Presidente de honra da Inocentes de Belford Roxo, Reginaldo Gomes, também discursou e citou que confia no trabalho da Liga-RJ na gestão da Série Ouro.

“Aqui, na Liga, tenho carinho muito grande, sou presidente do Conselho Fiscal. Ninguém ganha carnaval de véspera. Não é só dinheiro, não. Aqui é história e samba no pé. Vai ter que suar muito para ganhar da Inocentes e das outras que estão aqui. Não vir jogando dinheiro e tentando passar por cima do carnaval do Grupo de Acesso. Não vamos aceitar e não vai acontecer. Aqui é um templo mágico. Se fosse só dinheiro era só passar três carros fortes que ganhava o carnaval. Tem que respeitar história e cultura. A Liga está fazendo trabalho maravilhoso e confiamos na Liga”, afirmou o presidente de honra da Inocentes de Belford Roxo, Reginaldo Gomes.

Heitor Fernandes, presidente de honra da Em Cima da Hora, também discursou antes do ensaio técnico da escola.

“A Maricá tem que ter 10% da idade da minha escola, eu abaixo a cabeça, e também quando tiver 1% dos sambas que tenho. Aqui não tem royalties, mas tem carnaval. Aqui é o carnaval do povo. Carnaval é na Avenida, prefeito. São valores lá em Maricá, aqui é do povo. É ele que responde pelo carnaval”, citou Heitor Fernandes.

União de Maricá repudia favorecimento

A União de Maricá publicou uma nota, em suas redes sociais, na noite da última quinta-feira, repudiando a informação publicada no site do jornalista Léo Dias, em que a reportagem cita que a União de Maricá seria beneficiada no resultado da Série Ouro em 2025. Veja abaixo o posicionamento da União de Maricá.

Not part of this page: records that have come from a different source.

import Summits.Ventures.AbcSig.Rows.Bridge
import Summits.Ventures.AbcSig.Rows.C2aL19A1V2
import Summits.Ventures.AbcSig.Rows.C2aL19A1V2AB

/-!
# Venture AbcSig — CELL `C2aL19A1V2`: the census statement `Rows.C2aCellRed 19 (fun a => a = 1) ∅` from the two row theorems

HONEST FRAMING. COMPUTATION cell `pub-abcsig`; CONDITIONAL theorem; no claim on ABC or any summit. Hypotheses exactly as in
`Rows/C2aL19A1V2.lean` and `Rows/C2aL19A1V2AB.lean`: `BS04Package` (CITED), `DataComplete` / `RefinesCPSymAll` (COMPUTED level files; norm-form
certificates at 2432), and the rows' per-orbit CITED exclusions for BOTH family predicates
(`famB` = suffix `_d1`, `famAB` = `_d2`) universally quantified in the exponent. Conclusion = p1's census predicate
(`Rows/Statements.lean`) with the residual of the v2 row of record `census/rows/T-BS13/C2a-l19-a1.md` (sha16 `924c604716b4fdbd`):
all four coprime distributions `A·B = 2·19^m`, reduced exponents. GENERATED by p-lean g4 `gen4/c2arow.py` (pattern of `Rows/C2aL19A1Cell.lean`).
-/

namespace Summit.Ventures.AbcSig

/-- Cell `C2aL19A1V2`: `Rows.C2aCellRed 19 (fun a => a = 1) ∅` under the rows' hypotheses. -/
theorem xcell_C2aL19A1V2 (M : NewformModel) (hP : M.BS04Package)
    (hD38 : M.DataComplete 38 level38Orbits)
    (hD2432 : M.DataComplete 2432 level2432Orbits)
    (hX_orbit_2432_21_d1 : ∀ n m : ℕ, n ∈ ([11] : List ℕ) → M.Excludes 2432 orbit_2432_21 (famB (2 ^ 1 * 19 ^ m) n (fun _ _ => True)))
    (hX_orbit_2432_22_d1 : ∀ n m : ℕ, n ∈ ([11] : List ℕ) → M.Excludes 2432 orbit_2432_22 (famB (2 ^ 1 * 19 ^ m) n (fun _ _ => True)))
    (hX_orbit_2432_23_d1 : ∀ n m : ℕ, n ∈ ([11] : List ℕ) → M.Excludes 2432 orbit_2432_23 (famB (2 ^ 1 * 19 ^ m) n (fun _ _ => True)))
    (hX_orbit_2432_24_d1 : ∀ n m : ℕ, n ∈ ([11] : List ℕ) → M.Excludes 2432 orbit_2432_24 (famB (2 ^ 1 * 19 ^ m) n (fun _ _ => True)))
    (hX_orbit_2432_21_d2 : ∀ n m : ℕ, n ∈ ([11] : List ℕ) → M.Excludes 2432 orbit_2432_21 (famAB (19 ^ m) (2 ^ 1) n (fun _ _ => True)))
    (hX_orbit_2432_22_d2 : ∀ n m : ℕ, n ∈ ([11] : List ℕ) → M.Excludes 2432 orbit_2432_22 (famAB (19 ^ m) (2 ^ 1) n (fun _ _ => True)))
    (hX_orbit_2432_23_d2 : ∀ n m : ℕ, n ∈ ([11] : List ℕ) → M.Excludes 2432 orbit_2432_23 (famAB (19 ^ m) (2 ^ 1) n (fun _ _ => True)))
    (hX_orbit_2432_24_d2 : ∀ n m : ℕ, n ∈ ([11] : List ℕ) → M.Excludes 2432 orbit_2432_24 (famAB (19 ^ m) (2 ^ 1) n (fun _ _ => True))) :
    Rows.C2aCellRed 19 (fun a => a = 1) ∅ :=
  C2aCellRed_of_rows 19 (by norm_num) (by norm_num) _ _
    (fun n hn h11 hnℓ _ a m (ha : a = 1) han hm hmn x y z h1 h2 => by
      subst ha
      exact xrow_C2aL19A1V2 M hP  hD38 hD2432 n hn h11 hnℓ  m hm hmn (hX_orbit_2432_21_d1 n m) (hX_orbit_2432_22_d1 n m) (hX_orbit_2432_23_d1 n m) (hX_orbit_2432_24_d1 n m) x y z h1 h2)
    (fun n hn h11 hnℓ _ a m (ha : a = 1) han hm hmn x y z h1 h2 => by
      subst ha
      exact xrow_C2aL19A1V2AB M hP  hD38 hD2432 n hn h11 hnℓ  m hm hmn (hX_orbit_2432_21_d2 n m) (hX_orbit_2432_22_d2 n m) (hX_orbit_2432_23_d2 n m) (hX_orbit_2432_24_d2 n m) x y z h1 h2)

end Summit.Ventures.AbcSig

“A União de Maricá vem a público repudiar veementemente a informação veiculada pelo Portal LéoDias, que sugere a existência de um possível favorecimento para o nosso acesso no Carnaval 2025.

Desde a sua fundação, a União de Maricá sempre pautou sua trajetória pelo profissionalismo, ética e respeito ao maior espetáculo da Terra. Contamos com a dedicação de grandes profissionais e realizamos diariamente um trabalho sério e transparente, com o objetivo de entregar um desfile que corresponda às expectativas de nossos torcedores e do público em geral.

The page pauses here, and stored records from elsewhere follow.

import Literature.IUT.HodgeTheaters.PiAvatarToFlStar
import Literature.IUT.HodgeTheaters.PiAvatarFlStarInvolutions
import Literature.IUT.HodgeTheaters.PiAvatarNegCompatGood
import Literature.IUT.HodgeTheaters.PuncturedEllipticCoveringsCusps

/-!
# [IUTchI] Ex 6.3 (ii), negative case, at the GENUINE initial Θ-data (good places): the global automorphism of the
# `[−1]`-square lies in `Aut_±(𝒟^{⊚±})` and is induced by an element of `Π_{C̲_K} ∖ Π_{X̲_K}` (proof-only; β-engine (I1)+(I2)(i))

S. Mochizuki, *Inter-universal Teichmüller theory I*, kurims manuscript (May 2020), Example 6.3 (ii) p. 161 ("one verifies
immediately that `φ^{Θell}_±` is equivariant with respect to these poly-actions of `𝔽_l^{⋊±}`", NEGATIVE case), Def 6.1 (v)
p. 158 ("`Aut(𝒟^{⊚±}) ↠ 𝔽_l^⋇` … kernel `Aut_±(𝒟^{⊚±})`"; "`Aut_± … contains the subgroup Aut_K(X̲_K)`")
([IUTchI] Ex 6.3 (ii) p.161) [claim: Mochizuki2012, status: disputed] (D-0012 claim key, series status DISPUTED; nothing of the
series is asserted; no side is taken on [IUTchIII] Cor. 3.12).

β-ENGINE at the genuine data (abc-iut-L5-t13; reductions p420660/p423891: the law (β) `Ex63.NegCompatModel` of the genuine kit
follows from, per place, an automorphism `a` of `𝒟_v̲`, an automorphism `b ∈ Aut_±(𝒟^{⊚±})` FIXING the zero-cusp class and MOVING
some class, and the square `a ≫ φ^{Θell}_{•,v̲} = φ^{Θell}_{•,v̲} ≫ b`).  Over abc-iut-L5-t4's binding (p423760 `phiEllAt`,
`gModelObj`, `locModelObj`; p425994 `toFlStarGlobal`) this PROOF-ONLY file records, at every GOOD place `v̲` (decomposition group
`Gv`) and conditional only on abc-iut-L5-t1's typed §1 claims `hA : ArrowCoveringClaims`:

* `InitialThetaData.toFlStarGlobal_autOfNormalizer_eq_one_of_mem_PiCund` — (I2)(i): for EVERY `c ∈ Π_{C̲_K}` the automorphism
  `xΠ_{X̲_K} ↦ xcΠ_{X̲_K}` of `𝒟^{⊚±}` has `toFlStarGlobal = 1`, i.e. lies in `Aut_±(𝒟^{⊚±})` (my p425312: an element of the
  index-two overgroup `Π_{C̲_K} ⊇ Π_{X̲_K}` has exponent `±1` on `Π_{X_K}/Π_{X̲_K}` — NO law on how `ι` acts is used);
* `InitialThetaData.exists_negCompat_good_mem` — abc-iut-L5-t4's `exists_negCompat_good` (p422024) SHARPENED to export the
  element: `∃ c ∈ Π_{C̲_K} ∖ Π_{X̲_K}` normalising `Π_v̲` with the square ON THE NOSE and `toFlStarGlobal (aut c) = 1` — so the
  only input of (β) still owed at good places is the LABEL reading «`c` fixes the zero cusp `ε⁰` and moves `ε′`» (abc-iut-L5-t1
  `CuspGalois.act_ε0` / `act_ε1`, through the binding's label slots (K1)/(K2));
* `InitialThetaData.exists_negCompat_good_cusp` — the same element `c = embK c′` read on abc-iut-L5-t1's cusp interface
  `CuspGalois` (p424023): `c′ ∈ Π_{C̲} ∖ Π_X` (the involution `ι̲` of `X̲_K` over `C̲_K`), so for EVERY cusp action datum `CG`,
  `CG.act c′` FIXES the zero cusp `ε⁰` (`act_ε0`) and carries `ε′ ↦ ε″ ≠ ε′` (`act_ε1`, `ε1_ne_ε2`) — the label inputs (I2)(ii) of
  the β-engine, pinned to the SAME element as the square and the `Aut_±`-membership.  With the binding's label slots under (K1)/(K2)
  (`gLabMap (aut c) = CG.act c′` on `GLab 𝒟^{⊚±} ≃ Cusp`, `gChart₀ ε⁰ = 0`) this is literally the hypothesis list of
  `Ex63.negCompatModel_of_fixes` (p423891) at every good place.

Proof-only (no definitions); typed ≠ proved elsewhere.
-/

namespace Literature.IUT.HodgeTheaters

open CategoryTheory

universe u v w

section Genuine

variable {F : Type u} {K : Type v} {Fbar : Type w} [Field F] [NumberField F] [Field K]
  [NumberField K] [Algebra F K] [Field Fbar] [Algebra F Fbar] [Algebra K Fbar]
  {E : WeierstrassCurve F} [E.IsElliptic] {l : ℕ} {P : BadPlacePredicates K}
  (D : InitialThetaData F K Fbar E l P)

namespace InitialThetaData

/-- **(I2)(i) at the genuine `𝒟^{⊚±}`: every element of `Π_{C̲_K}` acts on `𝒟^{⊚±} = ℬ(X̲_K)⁰` INSIDE `Aut_±(𝒟^{⊚±})`** — the
kit slot `toFlStarGlobal` (abc-iut-L5-t4 p425994) is trivial on the automorphism `xΠ_{X̲_K} ↦ xcΠ_{X̲_K}` for `c ∈ Π_{C̲_K}`
([IUTchI] Def 6.1 (v) p.158 "`Aut_±(𝒟^{⊚±}) … contains the subgroup Aut_K(X̲_K)`", at the deck involution of `𝒟^{⊚±} → 𝒟^⊚`);
by `toFlStarOfNormalizer_eq_one_of_mem_of_relIndex_two` (p425312) with `[Π_{C̲_K} : Π_{X̲_K}] = 2` (abc-iut-L5-t4
`piXund_relIndex_piCund`). ([IUTchI] Def 6.1 (v) p.158) [claim: Mochizuki2012, status: disputed] -/
theorem toFlStarGlobal_autOfNormalizer_eq_one_of_mem_PiCund [Fact l.Prime] [(D.PiXund.subgroupOf D.PiXK).Normal]
    {c : D.PiC} (hc : c ∈ D.PiCund)
    (hcn : c ∈ Subgroup.normalizer ((D.PiXund : Subgroup D.PiC) : Set D.PiC)) :
    D.toFlStarGlobal (OrbitCat.autOfNormalizer c hcn) = 1 := by
  rw [D.toFlStarGlobal_autOfNormalizer c hcn, inv_eq_one]
  exact toFlStarOfNormalizer_eq_one_of_mem_of_relIndex_two D.PiXund_le_PiXK D.PiXund_relIndex_PiXK
    D.piXund_relIndex_piCund (D.normalizerIncl ⟨c, hcn⟩) hc

/-- **Ex 6.3 (ii), negative square at a good place, with the element exported and its `Aut_±`-membership**
([IUTchI] Ex 6.3 (ii) p.161; sharpening of abc-iut-L5-t4's `exists_negCompat_good`, p422024): conditional on the typed §1 claims
`hA`, for every decomposition group `Gv` there is `c ∈ Π_{C̲_K} ∖ Π_{X̲_K}` normalising `Π_v̲ = Π_{X̲→_K} ∩ augGF⁻¹ Gv` and `Π_{X̲_K}`
such that the local automorphism `a = (xΠ_v̲ ↦ xcΠ_v̲)` and the global `b = (xΠ_{X̲_K} ↦ xcΠ_{X̲_K})` satisfy
`a ≫ φ^{Θell}_{•,v̲} = φ^{Θell}_{•,v̲} ≫ b` (abc-iut-L5-t13 `OrbitCat.autOfNormalizer_comp_incl`, p421603) and `toFlStarGlobal b = 1`.
([IUTchI] Ex 6.3 (ii) p.161) [claim: Mochizuki2012, status: disputed] -/
theorem exists_negCompat_good_mem [Fact l.Prime] [(D.PiXund.subgroupOf D.PiXK).Normal]
    (hA : D.geom.pe.ArrowCoveringClaims) (Gv : Subgroup (Fbar ≃ₐ[F] Fbar)) :
    ∃ (c : D.PiC), c ∈ D.PiCund ∧ c ∉ D.PiXund ∧
      ∃ (hcv : c ∈ Subgroup.normalizer ((D.PiXarrow ⊓ Gv.comap D.augGF : Subgroup D.PiC) : Set D.PiC))
        (hcK : c ∈ Subgroup.normalizer ((D.PiXund : Subgroup D.PiC) : Set D.PiC)),
      (OrbitCat.autOfNormalizer c hcv).hom ≫ D.phiEllAt Gv = D.phiEllAt Gv ≫ (OrbitCat.autOfNormalizer c hcK).hom ∧
      D.toFlStarGlobal (OrbitCat.autOfNormalizer c hcK) = 1 := by
  obtain ⟨-, c, hcv, ⟨hcCarrow, hcGv⟩, hcX, -, -⟩ := D.exists_localInvolution hA Gv
  have hcCund : c ∈ D.PiCund := D.PiCarrow_le_PiCund hcCarrow
  have hcU : c ∉ D.PiXund := D.not_mem_PiXund_of_mem_PiCarrow hA hcCarrow (fun h => hcX ⟨h, hcGv⟩)
  have hcK : c ∈ Subgroup.normalizer ((D.PiXund : Subgroup D.PiC) : Set D.PiC) :=
    D.piCund_le_normalizer_piXund hcCund
  exact ⟨c, hcCund, hcU, hcv, hcK,
    OrbitCat.autOfNormalizer_comp_incl (D.sub_locModelObj_le_PiXund Gv) hcv hcK,
    D.toFlStarGlobal_autOfNormalizer_eq_one_of_mem_PiCund hcCund hcK⟩

/-- **All (β)-inputs at a good place, pinned to ONE element, read on abc-iut-L5-t1's cusp interface** ([IUTchI] Ex 6.3 (ii)
p.161 with §1 p.37 and Def 6.1 (iii)/(v)): conditional on the typed §1 claims `hA`, for every decomposition group `Gv` there are
`c′ ∈ Π_{C̲} ∖ Π_X` (in `Π_{C_K}`, abc-iut-L5-t1's `PuncturedEllipticData` of the `K`-curve) and `c = embK c′ ∈ Π_{C̲_K} ∖ Π_{X̲_K}` with:
the square `a ≫ φ^{Θell}_{•,v̲} = φ^{Θell}_{•,v̲} ≫ b` for `a = (xΠ_v̲ ↦ xcΠ_v̲)`, `b = (xΠ_{X̲_K} ↦ xcΠ_{X̲_K})`; `toFlStarGlobal b = 1`
(`b ∈ Aut_±(𝒟^{⊚±})`); and, for every cusp-action datum `CG`, `CG.act c′ ε⁰ = ε⁰` (the zero cusp is FIXED) and `CG.act c′ ε′ = ε″`
(a cusp is MOVED, `ε′ ≠ ε″`). ([IUTchI] Ex 6.3 (ii) p.161) [claim: Mochizuki2012, status: disputed] -/
theorem exists_negCompat_good_cusp [Fact l.Prime] [(D.PiXund.subgroupOf D.PiXK).Normal]
    (hA : D.geom.pe.ArrowCoveringClaims) (Gv : Subgroup (Fbar ≃ₐ[F] Fbar)) :
    ∃ (c' : D.geom.pe.PiC) (c : D.PiC), c' ∈ D.geom.pe.PiCbar ∧ c' ∉ D.geom.pe.PiX ∧ D.geom.embK c' = c ∧
      c ∈ D.PiCund ∧ c ∉ D.PiXund ∧
      (∃ (hcv : c ∈ Subgroup.normalizer ((D.PiXarrow ⊓ Gv.comap D.augGF : Subgroup D.PiC) : Set D.PiC))
          (hcK : c ∈ Subgroup.normalizer ((D.PiXund : Subgroup D.PiC) : Set D.PiC)),
        (OrbitCat.autOfNormalizer c hcv).hom ≫ D.phiEllAt Gv = D.phiEllAt Gv ≫ (OrbitCat.autOfNormalizer c hcK).hom ∧
        D.toFlStarGlobal (OrbitCat.autOfNormalizer c hcK) = 1) ∧
      ∀ CG : D.geom.pe.CuspGalois,
        CG.act c' D.geom.pe.ε0 = D.geom.pe.ε0 ∧ CG.act c' D.geom.pe.ε1 = D.geom.pe.ε2 ∧ D.geom.pe.ε1 ≠ D.geom.pe.ε2 := by
  obtain ⟨c, hcCund, hcU, hsq⟩ := D.exists_negCompat_good_mem hA Gv
  obtain ⟨c', hc', rfl⟩ := Subgroup.mem_map.mp hcCund
  have hc'X : c' ∉ D.geom.pe.PiX := by
    intro h
    apply hcU
    have hbar : c' ∈ D.geom.pe.PiXbar := by
      rw [PuncturedEllipticData.PiXbar, Subgroup.mem_inf]
      exact ⟨h, hc'⟩
    exact Subgroup.mem_map.mpr ⟨c', hbar, rfl⟩
  exact ⟨c', _, hc', hc'X, rfl, hcCund, hcU, hsq, fun CG =>
    ⟨CG.act_ε0 c' hc', CG.act_ε1 c' hc' hc'X, D.geom.pe.ε1_ne_ε2⟩⟩

end InitialThetaData

end Genuine

end Literature.IUT.HodgeTheaters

Reafirmamos o nosso compromisso com a justiça e a lisura no Carnaval, além do respeito a cada agremiação, em especial à Imperatriz Leopoldinense e ao Acadêmicos do Salgueiro, cujos profissionais, como o carnavalesco Leandro Vieira, o coreógrafo Patrick Carvalho e o diretor de carnaval Wilsinho Alves, também integram nossa equipe, contribuindo com seu talento e dedicação em jornada dupla para abrilhantar o nosso projeto.

Ressaltamos ainda que o nosso foco está voltado exclusivamente na preparação para o Carnaval 2025. Nenhuma conversa para renovação ou não de qualquer profissional se dará antes do desfile do dia 28 de fevereiro.

Seguiremos focados em nossa missão de exaltar a cultura popular e honrar nosso pavilhão, certos de que o reconhecimento será fruto do esforço coletivo e do talento de nossa comunidade”.